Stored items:
/-- The canonical instance: MINIMUM-WEIGHT SPACE-TIME DECODING of the planar memory experiment has `p_c > .0112` —
UNCONDITIONAL, tier CERTIFIED (kernel). [cite: DennisEtAl2002, §5.1 eq. (E_min) and §5.3] -/
theorem planar_phenom_accuracyThreshold_stMinWeight_gt_0112 {T : ℕ → ℕ} (hT : IsPolyBounded T) :
    (0.0112 : ℝ) < accuracyThreshold (planarPhenomFailureFamily T fun k =>
      Decoder.minWeight (CSSPhenom.stSyn (planarHX k) (T k)) hammingNorm) :=
  planar_phenom_accuracyThreshold_gt_0112 hT _ fun k =>
    Decoder.isMinWeight_minWeight _ _ _
      (fun y z h => by
        show CSSPhenom.stMatrix (planarHX k) (T k) *ᵥ (y - z) = 0
        have h' : CSSPhenom.stMatrix (planarHX k) (T k) *ᵥ y = CSSPhenom.stMatrix (planarHX k) (T k) *ᵥ z := h
        rw [Matrix.mulVec_sub, h', sub_self])
      fun x => by rw [show -x = x from funext fun i => ZMod.neg_eq_self_mod_two (x i)]

/-- **Exponential decay below `p₀(ν)`** (given `cₙ(ℤ³) ≤ C νⁿ`, `ν ≥ 1`, polynomially many rounds): for every
minimum-weight space-time decoder family of the `H_X`-sector and every `0 ≤ p < p₀(ν)` (`q = p`), `P_fail(k) ≤ C' r'^k` for
some `C'`, `r' < 1` (from `(k+2)·T(k)·C·r^{k+2}/(1-r) ≤ (2AC r²/(1-r))·(k+1)^{m+1}·r^k` when `T(k) ≤ A (k+1)^m`).
[cite: DennisEtAl2002, §5.3 eq. (fail_iso) and the sentence after it] -/
theorem planar_phenom_decaysExponentially_of_sawCountBound3 {C ν : ℝ} (hν : 1 ≤ ν) (hC : SAWCountBound3 C ν)
    {T : ℕ → ℕ} (hT : IsPolyBounded T) (D : ∀ k, CSSPhenom.STDecoder (PlanarCheck k) (PlanarQubit k) (T k))
    (hD : ∀ k, (D k).IsMinWeight (CSSPhenom.stSyn (planarHX k) (T k)) (CSSPhenom.stCycles (planarHX k) (T k)) hammingNorm)
    {p : ℝ} (hp₀ : 0 ≤ p) (hpp : p < thresholdValue ν) : DecaysExponentially (planarPhenomFailureFamily T D) p := by
  have hp : p ≤ 1 / 2 := hpp.le.trans (thresholdValue_le_half ν)
  have hlt : p * (1 - p) < thresholdValue ν * (1 - thresholdValue ν) :=
    mul_one_sub_lt_mul_one_sub hpp (by linarith [thresholdValue_le_half ν])
  have hν0 : 0 < ν := lt_of_lt_of_le one_pos hν
  have h4 : 4 * ν ^ 2 * (p * (1 - p)) < 1 := by
    calc 4 * ν ^ 2 * (p * (1 - p)) < 4 * ν ^ 2 * (thresholdValue ν * (1 - thresholdValue ν)) := by
          gcongr
      _ = 1 := four_mul_sq_mul_thresholdValue hν
  set s := Real.sqrt (p * (1 - p)) with hs
  set r := 2 * ν * s with hr
  have hpp' : 0 ≤ p * (1 - p) := mul_nonneg hp₀ (by linarith)
  have hr0 : 0 ≤ r := by rw [hr]; positivity
  have hr1 : r < 1 := by
    have hsq : r ^ 2 = 4 * ν ^ 2 * (p * (1 - p)) := by
      rw [hr, mul_pow, mul_pow, hs, Real.sq_sqrt hpp']; ring
    have h' : r ^ 2 < 1 := by rw [hsq]; exact h4
    have := (sq_lt_one_iff_abs_lt_one r).1 h'
    rwa [abs_of_nonneg hr0] at this
  have h1r : 0 < 1 - r := by linarith
  have hC0 : 0 ≤ C := by
    have h0 := hC 0
    rw [SAW.Zd.count_zero, pow_zero, mul_one, Nat.cast_one] at h0
    linarith
  obtain ⟨A, m, hA⟩ := hT
  refine decaysExponentially_of_eventually_abs_le (A := 2 * A * C * r ^ 2 / (1 - r)) (k := m + 1) hr0 hr1 ?_
  refine Filter.Eventually.of_forall fun k => ?_
  have hnonneg : 0 ≤ planarPhenomFailureFamily T D k p := by
    refine Finset.sum_nonneg fun E _ => ?_
    rw [ToricCode.phenomenologicalWeight_self]
    exact bernoulliWeight_nonneg hp₀ (by linarith) _
  rw [abs_of_nonneg hnonneg]
  have hb := planarPhenomFailureFamily_le_of_sawCountBound3 hν0 hC T D hD k hp₀ hp hr1
  have hk : (0 : ℝ) ≤ (k : ℝ) + 2 := by positivity
  have hk2 : (k : ℝ) + 2 ≤ 2 * ((k : ℝ) + 1) := by linarith [(Nat.cast_nonneg k : (0 : ℝ) ≤ k)]
  have hX : 0 ≤ A * ((k : ℝ) + 1) ^ m * C * r ^ (k + 2) / (1 - r) := by
    have hA0 : 0 ≤ A * ((k : ℝ) + 1) ^ m := (Nat.cast_nonneg (T k)).trans (hA k)
    positivity
  calc planarPhenomFailureFamily T D k p
      ≤ ((k : ℝ) + 2) * (T k) * C * r ^ (k + 2) / (1 - r) := hb
    _ ≤ ((k : ℝ) + 2) * (A * ((k : ℝ) + 1) ^ m) * C * r ^ (k + 2) / (1 - r) :=
        div_le_div_of_nonneg_right
          (mul_le_mul_of_nonneg_right (mul_le_mul_of_nonneg_right (mul_le_mul_of_nonneg_left (hA k) hk) hC0)
            (pow_nonneg hr0 _)) h1r.le
    _ = ((k : ℝ) + 2) * (A * ((k : ℝ) + 1) ^ m * C * r ^ (k + 2) / (1 - r)) := by ring
    _ ≤ 2 * ((k : ℝ) + 1) * (A * ((k : ℝ) + 1) ^ m * C * r ^ (k + 2) / (1 - r)) :=
        mul_le_mul_of_nonneg_right hk2 hX
    _ = 2 * A * C * r ^ 2 / (1 - r) * ((k : ℝ) + 1) ^ (m + 1) * r ^ k := by
        rw [pow_succ, pow_add]
        ring

/-- **Exponential decay at every `0 ≤ p ≤ .0112`** for the planar memory experiment (`q = p`, polynomially many rounds,
every minimum-weight space-time decoder family of the `H_X`-sector) — UNCONDITIONAL, tier CERTIFIED (kernel) (cubic
walk-count constant at `ν = 4.75 > μ(ℤ³)`; `.0112 < p₀(4.75)`). [cite: DennisEtAl2002, §5.3 eq. (fail_iso)] -/
theorem planar_phenom_decaysExponentially_0112 {T : ℕ → ℕ} (hT : IsPolyBounded T)
    (D : ∀ k, CSSPhenom.STDecoder (PlanarCheck k) (PlanarQubit k) (T k))
    (hD : ∀ k, (D k).IsMinWeight (CSSPhenom.stSyn (planarHX k) (T k)) (CSSPhenom.stCycles (planarHX k) (T k)) hammingNorm)
    {p : ℝ} (hp₀ : 0 ≤ p) (hpp : p ≤ 0.0112) : DecaysExponentially (planarPhenomFailureFamily T D) p := by
  have hlt : SAW.Zd.connectiveConstant 3 < 4.75 :=
    lt_of_le_of_lt SAW.Zd.FiniteMemory3.connectiveConstant_three_le_47476 (by norm_num)
  obtain ⟨C, hC⟩ := exists_sawCountBound3_of_connectiveConstant_lt hlt
  have hval : (0.0112 : ℝ) < thresholdValue 4.75 := by
    unfold thresholdValue
    have : Real.sqrt (1 - 1 / (4.75 : ℝ) ^ 2) < 0.9776 := by
      rw [Real.sqrt_lt' (by norm_num)]
      norm_num
    linarith
  exact planar_phenom_decaysExponentially_of_sawCountBound3 (by norm_num) hC hT D hD hp₀ (lt_of_le_of_lt hpp hval)

/-! ### Space-time minimum-weight perfect matching with the rough edge as boundary -/

/-- ★ **Planar phenomenological threshold `≥ p₀(4.7476)` for EVERY space-time boundary-MWPM decoder family** (defects =
syndrome changes of the `T(k)` rounds matched in the space-time graph with the boundary check; any presentation `ι` of
`planarHX k` as graphlike-with-boundary, any link metric on the space-time lift, tie-break, geodesics) — UNCONDITIONAL, tier
CERTIFIED (kernel). [cite: DennisEtAl2002, §5.1 (E_min on the space-time lattice by matching) and §5.3] -/
theorem planar_phenom_mwpm_isThresholdLowerBound_kernelZ3SymmK12 {T : ℕ → ℕ} (hT : IsPolyBounded T)
    {ι : ∀ k, PlanarQubit k → Sym2 (Option (PlanarCheck k))} (hι : ∀ k, IsGraphlikeVia (planarHX k) (ι k))
    (m : ∀ k, EdgeMetric (stEndsOf (ι k) (T k)))
    {D' : ∀ k, Decoder (Option (PlanarCheck k × Fin (T k + 1)) → ZMod 2)
      (HistoryLoc (PlanarQubit k) (PlanarCheck k) (T k) → ZMod 2)}
    (hD : ∀ k, IsMatchingDecoder (m k) (D' k)) :
    IsThresholdLowerBound (planarPhenomFailureFamily T fun k => boundaryDecoder (D' k)) (thresholdValue 4.7476) :=
  planar_phenom_isThresholdLowerBound_kernelZ3SymmK12 hT _ fun k => isMinWeight_boundaryDecoder_st (hι k) (T k) (hD k)

/-- **`p_c^{MWPM, phenom}(planar) > .0112`**, every space-time boundary-MWPM family — UNCONDITIONAL, tier CERTIFIED (kernel);
was `.0101`. [cite: DennisEtAl2002, §5.1 and §5.3 eq. (threshold_iso_num)] -/
theorem planar_phenom_mwpm_accuracyThreshold_gt_0112 {T : ℕ → ℕ} (hT : IsPolyBounded T)
    {ι : ∀ k, PlanarQubit k → Sym2 (Option (PlanarCheck k))} (hι : ∀ k, IsGraphlikeVia (planarHX k) (ι k))
    (m : ∀ k, EdgeMetric (stEndsOf (ι k) (T k)))
    {D' : ∀ k, Decoder (Option (PlanarCheck k × Fin (T k + 1)) → ZMod 2)
      (HistoryLoc (PlanarQubit k) (PlanarCheck k) (T k) → ZMod 2)}
    (hD : ∀ k, IsMatchingDecoder (m k) (D' k)) :
    (0.0112 : ℝ) < accuracyThreshold (planarPhenomFailureFamily T fun k => boundaryDecoder (D' k)) :=
  planar_phenom_accuracyThreshold_gt_0112 hT _ fun k => isMinWeight_boundaryDecoder_st (hι k) (T k) (hD k)

/-! ### The second sector (`H_Z` record, smooth edges as boundary) by the coordinate-swap self-duality -/

/-- **`H_Z = H_X` re-indexed by the coordinate swaps** of the planar self-duality (`planarHGPCode_swap_eq_reindex`).
[cite: TillichZemor2014, §3 (the surface code as HGP(H, Hᵀ))] -/
theorem planarHZ_eq_reindex_planarHX (k : ℕ) :
    planarHZ k = Matrix.reindex (planarCheckSwap k) (planarQubitSwap k) (planarHX k) := by
  change (planarHGPCode k).swap.HX = _
  rw [planarHGPCode_swap_eq_reindex, CSSCode.reindex_HX]
  rfl

/-- The `X`-stabilizers are the `Z`-stabilizers transported along the self-duality: `x ∈ rs H_X ↔ x ∘ swap ∈ rs H_Z`.
[cite: TillichZemor2014, §3] [cite: LinPryadko2024, §4.2 Thm 6] -/
theorem planar_mem_planarSX_iff_comp_mem (k : ℕ) (x : PlanarQubit k → ZMod 2) :
    x ∈ (planarSX k : Set (PlanarQubit k → ZMod 2)) ↔
      x ∘ ⇑(planarQubitSwap k) ∈ (planarSZ k : Set (PlanarQubit k → ZMod 2)) := by
  change x ∈ (planarHGPCode k).swap.rowSpZ ↔ x ∘ ⇑(planarQubitSwap k) ∈ ((planarHGPCode k).rowSpZ : Set _)
  rw [planarHGPCode_swap_eq_reindex]
  exact CSSCode.mem_rowSpZ_reindex_iff _ _ _ _ x

/-- The **space-time pull-back** of an `H_Z`-record decoder to an `H_X`-record decoder along the self-duality.
[cite: LinPryadko2024, §4.2 Thm 6 (permutation-equivalent codes)] -/
def planarSTPullback (k T : ℕ) (D' : CSSPhenom.STDecoder (PlanarZCheck k) (PlanarQubit k) T) :
    CSSPhenom.STDecoder (PlanarCheck k) (PlanarQubit k) T :=
  fun s => D' (s ∘ ⇑((planarCheckSwap k).prodCongr (Equiv.refl (Fin (T + 1)))).symm) ∘
    ⇑(Equiv.sumCongr ((planarQubitSwap k).prodCongr (Equiv.refl (Fin T)))
      ((planarCheckSwap k).prodCongr (Equiv.refl (Fin T))))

■ TASK DETAILS: Reproduce exactly the section above that begins at the line containing "1 := four_mul_sq_mul_thresholdValue hν" and ends at the line containing "have hsq : r", leaving out all other lines.

■ TASK OUTPUT:
      _ = 1 := four_mul_sq_mul_thresholdValue hν
  set s := Real.sqrt (p * (1 - p)) with hs
  set r := 2 * ν * s with hr
  have hpp' : 0 ≤ p * (1 - p) := mul_nonneg hp₀ (by linarith)
  have hr0 : 0 ≤ r := by rw [hr]; positivity
  have hr1 : r < 1 := by
    have hsq : r ^ 2 = 4 * ν ^ 2 * (p * (1 - p)) := by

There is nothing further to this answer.